Kitapun ingat pernah beberapa kali SBY menerima fitnah dari orang-orang tertentu terutama berkaitan dengan pencalonan dirinya menjadi Presiden baik pada tahun 2004 maupun 2009, termasuk sebelumnya fitnah yang pernah dilancarkan oleh seorang mantan anggota DPR yang kecewa dengan dirinya. SBY menghadapinya dengan sikap tenang dan tetap menghormati orang lain dan hukum. SBY memancarkan enerji positif dan menampilkan diri sebagai pribadi pemaaf. Sabar, tabah, ikhlas dan pemaaf ini merupakan wujud spiritualitas SBY dalam menghadapi permasalahan.
Sikap itu ditunjukan pula saat meghadapi berbagai bencana di negeri ini. SBY dengan tabah menghadapinya. Ia mampu menghibur dan membangkitkan semangat, memotivasi korban untuk bangkit kembali. Ia memberikan gambaran masa depan yang cerah jika kita mau bersatu, berkerjasama, kerja cerdas dan kerja keras.
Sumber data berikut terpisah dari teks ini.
import Literature.Barriers.CriticalPhenomena.SupercriticalSAWSpaceFilling
import HarnessLib

/-!
# Supercritical self-avoiding walks (Duminil-Copin–Kozma–Yadin 2014): dangling filaments of
# `Ω_δ` are deterministic holes — the scope of the printed general-domain Theorem 6

Companion of `SupercriticalSAWSpaceFilling.lean` (barrier `SupercriticalSAWSpaceFilling` =
Theorem 1 of H. Duminil-Copin, G. Kozma, A. Yadin, *Supercritical self-avoiding walks are
space-filling*, Ann. IHP Probab. Stat. 50 (2014) 315–326, arXiv:1110.3074, for the unit disk;
proved in the tree, `SupercriticalSAWSpaceFilling_holds`), written by the barrier audit of
2026-08-15. It machine-checks the lattice-combinatorial core of the audit's remark on the SCOPE
of the printed general-domain statement (Theorem 6 of the source), over the library's own
objects (`DomainSAW`, `tube`, `holeGraph`, `HasLargeHole`) and for an ARBITRARY domain `Ω`.

## What the source prints

* §1, after Theorem 1 (p. 3): "assume that at some given scale `δ` our domain `Ω` has a part
  which is connected by a "bridge" of width `δ`. Then the graph `Ω_δ` will have a large part
  connected by a single edge, which does not leave the self-avoiding walk enough space to enter
  and exit. Thus an analog of theorem 1 will not hold for this `Ω`."
* §3, Theorem 6: "For every `x > 1/μ`, there exists `m = m(x)` and `c(x) > 0` such that for
  every domain `Ω` and every `δ > 0` such that `𝓕(Ω_δ, m)` is connected, one has, for every `a`
  and `b` in the boundary of `Ω`, and every `λ > 0`,
  `P_{Ω_δ,a_δ,b_δ,x}(∃ a component of Ω_δ ∖ Γ_δ^{6m} of size > λ) ≤ (C(x,Ω)/δ²) e^{-c(x)λ}`",
  with, in its proof, "`C(Ω) = C(Ω,x,m)` depends on the area of `Ω`, `x` and `m`" and the step
  "there must exist a connected family of at least `s/(2m+1)²` boxes of size `2m+1` covering `S`
  and not intersecting `γ_δ`".

## What is proved here, and what it says about Theorem 6

`SupercriticalSAW.filament_notMem_support`, `SupercriticalSAW.le_length_of_walk_to_filament`,
`SupercriticalSAW.hasLargeHole_of_filament`: let `f 1, …, f N` be a **dangling filament** of
`Ω_δ` — sites of `Ω_δ`, consecutive ones adjacent, such that for `1 ≤ j ≤ N` every neighbour
of `f j` in the graph `Ω_δ` is `f (j-1)` or (if `j < N`) `f (j+1)` (so the filament hangs off
the rest of `Ω_δ` at `f 0 ∼ f 1` and ends at `f N`). Then (i) NO self-avoiding walk of `Ω_δ`
between two sites off the filament visits it (its farthest visited filament site would be
entered and left through the same neighbour); (ii) every walk of `Ω_δ` from a site off the
filament to `f j` has length `≥ j`; hence (iii) for every such SAW `γ`, every `ξ ≤ M` and
`M ≤ N`, the sites `f M, …, f N` lie in one component of `Ω_δ ∖ Γ_δ^ξ`, which therefore has
`≥ N + 1 - M` sites: `HasLargeHole ξ s γ` for every `s < N + 1 - M`, DETERMINISTICALLY.

This is the printed "bridge of width `δ`" remark in its one-ended form, and it shows that the
hypothesis of Theorem 6 ("`𝓕(Ω_δ, m)` is connected") does not repair it: a dangling filament
contains no `m`-box, so it neither disconnects nor otherwise affects the box family. Concretely
(on paper, audit notes): for the fixed bounded simply connected domain
`Ω = 𝔻 ∪ {1/2 < Re z < 2, |Im z| < (2 - Re z)²/10}` (the disk with an outward cusp) and
`a, b = ±i`, the family of `m`-boxes of `Ω_δ` is connected for all small `δ` (each box slides
through boxes of `Ω_δ` towards the real axis and then leftwards into `𝔻_δ`), `Ω_δ = Ω ∩ δℤ²` is
connected, and the sites `(kδ, 0)`, `2 - √(10δ) ≤ kδ < 2`, form a dangling filament with
`N ≍ √10 · δ^{-1/2}` (their vertical neighbours violate `|Im z| < (2 - Re z)²/10 ≤ δ`, and
`Re z ≥ 2` is outside `Ω`). By (iii) with `M = 6m`, a component of `Ω_δ ∖ Γ_δ^{6m}` with
`> δ^{-1/2}` sites is present with probability one for small `δ`, whereas the printed bound at
`λ = δ^{-1/2}` is `(C(x,Ω)/δ²) e^{-c(x) δ^{-1/2}} → 0`. So Theorem 6 is false as literally
printed for general `Ω`; the faulty step is the covering sentence quoted above (sites of `Ω_δ`
lying in no `m`-box are ignored). Theorem 1 (the disk; the barrier) and Theorem 2 (domains
expanded by `ξδ`, which thickens every filament to width `≥ 2ξ ⊇` boxes) are not affected; the
tree's proof of the disk case (`DKY2014_thm6_disk_holds`, `…TilesTheorem6.lean`) uses the tube
radius `xiP m 4` (a fixed multiple of the tile side, in place of the printed `6m`) together with
a separate annular sum for walks avoiding all deep tiles, and the conditional `m`-box route
(`DKY2014_thm6_disk_of_facts`, `…Peierls.lean`) likewise uses `tubeRadius m = 16m + 15` and an
annular-walk hypothesis — both repairing the same boundary-layer step for the disk.

## References

* H. Duminil-Copin, G. Kozma, A. Yadin, *Supercritical self-avoiding walks are space-filling*,
  Ann. Inst. Henri Poincaré Probab. Stat. 50 (2014) 315–326, arXiv:1110.3074: §1 (p. 3, the
  "bridge of width δ" remark), §3 Theorem 6 and its proof (p. 6–7). [DuminilCopinKozmaYadin2014]
-/

noncomputable section

open Literature.Probability.LatticeModels Literature.Probability.RandomPlanarGeometry.SAW

namespace Literature.Barriers.CriticalPhenomena

namespace SupercriticalSAW

variable {Ω : Set ℂ} {δ : ℝ} {a b : Site 2}

/-- **A self-avoiding walk between two sites off a dangling filament never visits it.** If for
`1 ≤ j ≤ N` every `Ω_δ`-neighbour of `f j` is `f (j-1)`, or `f (j+1)` with `j < N`, and the
endpoints `a, b` are not among `f 1, …, f N`, then no `f j`, `1 ≤ j ≤ N`, is on the walk: at the
largest such `j` the walk would arrive from and leave towards the same site `f (j-1)`.
("a large part connected by a single edge, which does not leave the self-avoiding walk enough
space to enter and exit".) [cite: DuminilCopinKozmaYadin2014, §1 (after Theorem 1)] -/
theorem filament_notMem_support (f : ℕ → Site 2) (N : ℕ)
    (hnb : ∀ j, 1 ≤ j → j ≤ N → ∀ w, (discreteDomainGraph Ω δ).Adj (f j) w →
      w = f (j - 1) ∨ (w = f (j + 1) ∧ j < N))
    (haS : ∀ j, 1 ≤ j → j ≤ N → f j ≠ a) (hbS : ∀ j, 1 ≤ j → j ≤ N → f j ≠ b)
    (γ : DomainSAW Ω δ a b) : ∀ j, 1 ≤ j → j ≤ N → f j ∉ γ.walk.support := by
  classical
  -- suppose some filament site is visited and take the largest index `j`
  by_contra hcon
  push Not at hcon
  set T : Finset ℕ := (Finset.Icc 1 N).filter fun j => f j ∈ γ.walk.support with hT
  have hTne : T.Nonempty := by
    obtain ⟨j, hj1, hjN, hj⟩ := hcon
    exact ⟨j, by rw [hT, Finset.mem_filter, Finset.mem_Icc]; exact ⟨⟨hj1, hjN⟩, hj⟩⟩
  set j := T.max' hTne with hj
  have hjT : j ∈ T := Finset.max'_mem T hTne
  rw [hT, Finset.mem_filter, Finset.mem_Icc] at hjT
  obtain ⟨⟨hj1, hjN⟩, hjsupp⟩ := hjT
  have hmax : ∀ i, 1 ≤ i → i ≤ N → f i ∈ γ.walk.support → i ≤ j := fun i hi1 hiN hi =>
    Finset.le_max' T i (by rw [hT, Finset.mem_filter, Finset.mem_Icc]; exact ⟨⟨hi1, hiN⟩, hi⟩)
  -- split the walk at `w = f j`
  set p := γ.walk with hp
  have hnodup : p.support.Nodup := γ.isPath.support_nodup
  set r := p.takeUntil (f j) hjsupp with hr
  set q := p.dropUntil (f j) hjsupp with hq
  have hspec : r.append q = p := p.take_spec hjsupp
  have hsupp : p.support = r.support ++ q.support.tail := by
    rw [← SimpleGraph.Walk.support_append, hspec]
  have hdisj : r.support.Disjoint q.support.tail :=
    List.disjoint_of_nodup_append (hsupp ▸ hnodup)
  -- the successor of `f j` on the walk is `f (j - 1)`
  obtain ⟨w₁, h₁, q', hq'⟩ := SimpleGraph.Walk.exists_eq_cons_of_ne (hbS j hj1 hjN) q
  have hw₁tail : w₁ ∈ q.support.tail := by
    rw [hq', SimpleGraph.Walk.support_cons, List.tail_cons]
    exact SimpleGraph.Walk.start_mem_support q'
  have hw₁supp : w₁ ∈ p.support := by
    rw [hsupp]; exact List.mem_append_right _ hw₁tail
  have hw₁ : w₁ = f (j - 1) := by
    rcases hnb j hj1 hjN w₁ h₁ with h | ⟨h, hjlt⟩
    · exact h
    · exact absurd (hmax (j + 1) (by omega) (by omega) (h ▸ hw₁supp)) (by omega)
  -- the predecessor of `f j` on the walk is `f (j - 1)` as well
  obtain ⟨w₀, h₀, r', hr'⟩ :=
    SimpleGraph.Walk.exists_eq_cons_of_ne (haS j hj1 hjN) r.reverse
  have hw₀rsupp : w₀ ∈ r.support := by
    have : w₀ ∈ r.reverse.support := by
      rw [hr', SimpleGraph.Walk.support_cons]
      exact List.mem_cons_of_mem _ (SimpleGraph.Walk.start_mem_support r')
    rwa [SimpleGraph.Walk.support_reverse, List.mem_reverse] at this
  have hw₀supp : w₀ ∈ p.support := by
    rw [hsupp]; exact List.mem_append_left _ hw₀rsupp
  have hw₀ : w₀ = f (j - 1) := by
    rcases hnb j hj1 hjN w₀ h₀ with h | ⟨h, hjlt⟩
    · exact h
    · exact absurd (hmax (j + 1) (by omega) (by omega) (h ▸ hw₀supp)) (by omega)
  -- so `f (j - 1)` occurs before and after `f j`: not a path
  exact hdisj (hw₀ ▸ hw₀rsupp) (hw₁ ▸ hw₁tail)

/-- **Walks into a dangling filament are long.** Under the same neighbour hypothesis, a walk of
`Ω_δ` from a site `w` off the filament to `f j` (`1 ≤ j ≤ N`) has length at least `j`
(induction on the length: the last step into `f j` comes from `f (j-1)` or from `f (j+1)`).
[cite: DuminilCopinKozmaYadin2014, §1 (after Theorem 1)] -/
theorem le_length_of_walk_to_filament (f : ℕ → Site 2) (N : ℕ)
    (hnb : ∀ j, 1 ≤ j → j ≤ N → ∀ w, (discreteDomainGraph Ω δ).Adj (f j) w →
      w = f (j - 1) ∨ (w = f (j + 1) ∧ j < N))
    {w : Site 2} (hw : ∀ j, 1 ≤ j → j ≤ N → f j ≠ w) :
    ∀ (L j : ℕ), 1 ≤ j → j ≤ N → ∀ q : (discreteDomainGraph Ω δ).Walk (f j) w,
      q.length = L → j ≤ L := by
  intro L
  induction L with
  | zero =>
    intro j hj1 hjN q hq
    have := SimpleGraph.Walk.eq_of_length_eq_zero hq
    exact absurd this (hw j hj1 hjN)
  | succ L ih =>
    intro j hj1 hjN q hq
    obtain ⟨w₁, h₁, q', hq'⟩ := SimpleGraph.Walk.exists_eq_cons_of_ne (hw j hj1 hjN) q
    have hlen : q'.length = L := by
      have := congrArg SimpleGraph.Walk.length hq'
      rw [SimpleGraph.Walk.length_cons, hq] at this
      omega
    rcases hnb j hj1 hjN w₁ h₁ with h | ⟨h, hjlt⟩
    · -- the step goes to `f (j - 1)`
      rcases Nat.lt_or_ge 1 j with hj2 | hj2
      · subst h
        have := ih (j - 1) (by omega) (by omega) q' hlen
        omega
      · omega
    · -- the step goes to `f (j + 1)`, `j < N`
      subst h
      have := ih (j + 1) (by omega) (by omega) q' hlen
      omega

/-- **Dangling filaments are deterministic holes.** Let `Ω_δ` be finite and connected (as a
graph), and let `f 1, …, f N` be a dangling filament of `Ω_δ`: sites of `Ω_δ`, pairwise
distinct, consecutive ones adjacent, every `Ω_δ`-neighbour of `f j` being `f (j-1)` or (for
`j < N`) `f (j+1)`. Then for EVERY self-avoiding walk `γ` of `Ω_δ` between sites `a, b` off the
filament, every tube radius `ξ ≤ M` (`1 ≤ M ≤ N`) and every `s < N + 1 - M`, some component of
`Ω_δ ∖ Γ_δ^ξ` has more than `s` sites (`HasLargeHole ξ s γ`): the sites `f M, …, f N` are at
graph distance `≥ M ≥ ξ` from the walk (`filament_notMem_support`,
`le_length_of_walk_to_filament`) and are joined to each other off the tube. With the cusp domain
of the module docstring (`N ≍ δ^{-1/2}`, `M = 6m`) this exhibits, with probability one, a
component of `Ω_δ ∖ Γ_δ^{6m}` larger than `δ^{-1/2}` in a domain whose `m`-box family is
connected — so the printed general-domain Theorem 6, whose bound at `λ = δ^{-1/2}` tends to `0`,
does not hold as literally stated (Theorem 1, the disk, is unaffected).
[cite: DuminilCopinKozmaYadin2014, Theorem 6 and §3 (proof of Theorem 6)] -/
theorem hasLargeHole_of_filament (hfin : (meshDomain Ω δ).Finite)
    (hconn : ∀ u ∈ meshDomain Ω δ, ∀ v ∈ meshDomain Ω δ, (discreteDomainGraph Ω δ).Reachable u v)
    (f : ℕ → Site 2) (N : ℕ) (hmem : ∀ j, 1 ≤ j → j ≤ N → f j ∈ meshDomain Ω δ)
    (hadj : ∀ j, 1 ≤ j → j < N → (discreteDomainGraph Ω δ).Adj (f j) (f (j + 1)))
    (hinj : ∀ i j, 1 ≤ i → i ≤ N → 1 ≤ j → j ≤ N → f i = f j → i = j)
    (hnb : ∀ j, 1 ≤ j → j ≤ N → ∀ w, (discreteDomainGraph Ω δ).Adj (f j) w →
      w = f (j - 1) ∨ (w = f (j + 1) ∧ j < N))
    (ha : a ∈ meshDomain Ω δ) (haS : ∀ j, 1 ≤ j → j ≤ N → f j ≠ a)
    (hbS : ∀ j, 1 ≤ j → j ≤ N → f j ≠ b) {ξ s : ℝ} (M : ℕ) (hM1 : 1 ≤ M) (hξM : ξ ≤ M)
    (hMN : M ≤ N) (hs : s < ((N + 1 - M : ℕ) : ℝ)) (γ : DomainSAW Ω δ a b) :
    HasLargeHole ξ s γ := by
  classical
  -- the walk stays in `Ω_δ` and off the filament
  have hsuppD : ∀ u ∈ γ.walk.support, u ∈ meshDomain Ω δ := by
    have key : ∀ {u v : Site 2} (p : (discreteDomainGraph Ω δ).Walk u v),
        u ∈ meshDomain Ω δ → ∀ w ∈ p.support, w ∈ meshDomain Ω δ := by
      intro u v p
      induction p with
      | nil =>
        intro hu w hw
        rw [SimpleGraph.Walk.support_nil, List.mem_singleton] at hw
        exact hw ▸ hu
      | cons h p ih =>
        intro hu w hw
        rw [SimpleGraph.Walk.support_cons, List.mem_cons] at hw
        rcases hw with rfl | hw
        · exact hu
        · exact ih (discreteDomainGraph_adj_iff.1 h).2.2 w hw
    exact key γ.walk ha
  have havoid := filament_notMem_support f N hnb haS hbS γ
  -- the sites `f j`, `M ≤ j ≤ N`, are off the tube
  have hnot : ∀ j, M ≤ j → j ≤ N → f j ∉ tube ξ γ := by
    rintro j hjM hjN ⟨-, u, hu, hdist⟩
    have huS : ∀ i, 1 ≤ i → i ≤ N → f i ≠ u := fun i hi1 hiN h => havoid i hi1 hiN (h ▸ hu)
    have hreach : (discreteDomainGraph Ω δ).Reachable (f j) u :=
      hconn _ (hmem j (by omega) hjN) _ (hsuppD u hu)
    obtain ⟨q, hq⟩ := hreach.exists_walk_length_eq_dist
    have hle : j ≤ (discreteDomainGraph Ω δ).dist (f j) u :=
      hq ▸ le_length_of_walk_to_filament f N hnb huS q.length j (by omega) hjN q rfl
    have hle' : (M : ℝ) ≤ (discreteDomainGraph Ω δ).dist u (f j) := by
      rw [SimpleGraph.dist_comm]
      exact_mod_cast hjM.trans hle
    linarith
  have hmemH : ∀ j, M ≤ j → j ≤ N → f j ∈ meshDomain Ω δ \ tube ξ γ := fun j hjM hjN =>
    ⟨hmem j (by omega) hjN, hnot j hjM hjN⟩
  -- as vertices of the hole graph: `g i = f (M + i)`, `i ≤ N - M`
  let g : ℕ → ↥(meshDomain Ω δ \ tube ξ γ) := fun i =>
    if hi : M + i ≤ N then ⟨f (M + i), hmemH (M + i) (by omega) hi⟩
    else ⟨f M, hmemH M le_rfl hMN⟩
  have hg : ∀ i, M + i ≤ N → (g i : Site 2) = f (M + i) := fun i hi => by
    simp only [g, dif_pos hi]
  have hgadj : ∀ i, M + (i + 1) ≤ N → (holeGraph ξ γ).Adj (g i) (g (i + 1)) := fun i hi => by
    refine SimpleGraph.induce_adj.2 ?_
    rw [hg i (by omega), hg (i + 1) hi, show M + (i + 1) = M + i + 1 by ring]
    exact hadj (M + i) (by omega) (by omega)
  have hgreach : ∀ i, M + i ≤ N → (holeGraph ξ γ).Reachable (g 0) (g i) := by
    intro i
    induction i with
    | zero => exact fun _ => SimpleGraph.Reachable.refl _
    | succ i ih => exact fun hi => (ih (by omega)).trans (hgadj i hi).reachable
  set C : (holeGraph ξ γ).ConnectedComponent := (holeGraph ξ γ).connectedComponentMk (g 0)
    with hC
  have hsupp : ∀ i < N + 1 - M, g i ∈ C.supp := fun i hi => by
    rw [SimpleGraph.ConnectedComponent.mem_supp_iff, hC]
    exact SimpleGraph.ConnectedComponent.sound (hgreach i (by omega)).symm
  haveI : Finite ↥(meshDomain Ω δ \ tube ξ γ) := (hfin.subset fun _ h => h.1).to_subtype
  have hginj : ∀ i < N + 1 - M, ∀ i' < N + 1 - M, g i = g i' → i = i' := by
    intro i hi i' hi' hii'
    have h := congrArg (fun v : ↥(meshDomain Ω δ \ tube ξ γ) => (v : Site 2)) hii'
    simp only [hg i (by omega), hg i' (by omega)] at h
    have := hinj (M + i) (M + i') (by omega) (by omega) (by omega) (by omega) h
    omega
  have hcard : N + 1 - M ≤ C.supp.ncard :=
    Set.le_ncard_of_inj_on_range g hsupp hginj (Set.toFinite _)
  refine ⟨C, hs.trans_le ?_⟩
  exact_mod_cast hcard

end SupercriticalSAW

end Literature.Barriers.CriticalPhenomena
Kita juga teringat diawal-awal saat diperoleh kepastian bahwa SBY menjadi pemenang pemilihan Presiden tahun 2009 terlontar isu bahwa SBY menyiapkan keluarganya untuk menjadi Presiden pada tahun 2014, SBY dengan tegas membantahnya. Bahwa ia tidak pernah menyiapkan hal-hal seperti itu. Ia bukan seorang yang ”gila” kekuasaan, bukan ”power-maniac.”
SBY adalah seorang pribadi yang meyakini bahwa bersamaan dengan kesulitan itu ada kemudahan. Disetiap problem itu ada jalan keluarnya, setiap masalah pasti ada pemecahannya. Yang diperlukan adalah usaha yang sungguh-sungguh untuk mengatasi berbagai permasalahan yang.
Spiritualitas SBY yang tergambarkan pada enerji positif tersebut memandu SBY dalam menjalankan tugas-tugas kepemimpinannya, menjalankan tugas kenegaraan, mengambil keputusan dan dalam berinteraksi dengan berbagai pihak. Kualitas pribadi seperti ini yang membuat SBY berhasil menjalankan misi kepemimpinannya dan memperoleh simpati serta dukungan banyak pihak. Tidaklah mengherankan jikan mantan Perdana Menteri Australia John Howard menyebutkan bahwa SBY adalah "the best President in the history of Indonesia."
Melengkapi kualitas spiritualitas SBY, Andi A. Mallarangeng salah seorang terdekatnya mengatakan SBY adalah pemimpin yang memiliki nilai estetika, seorang jenderal yang memproduksi dan mengapresiasi karya-karya budaya. Bagi SBY kehidupan tidak bisa hanya bertumpu pada logika dan etika, tetapi juga harus diwarnai estetika. Logika, etika dan estetika mempertajam kualitas spiritualitas SBY. Logika adalah dasar bagi pengembangan ilmu pengetahuan dan teknologi. Etika menjadi dasar pengembangan kehidupan bermasyarakat dan beragama. Namun, kehalusan budi dan rasa yang menjadi dasar dari estetika hanya bisa didapat melalui pengembangan kesenian, kesusastraan dan kebudayaan.
Pemimpin-pemimpin besar dunia sesungguhnya juga dipandu oleh spiritualitas yang kuat sebagaimana ditunjukkan oleh Gandhi, Mandela, Bunda Theresa, Hatta, Mahatir Muhammad dan Muhammad Yunus. Tampaknya SBY pun telah merintis jalan ke arah itu.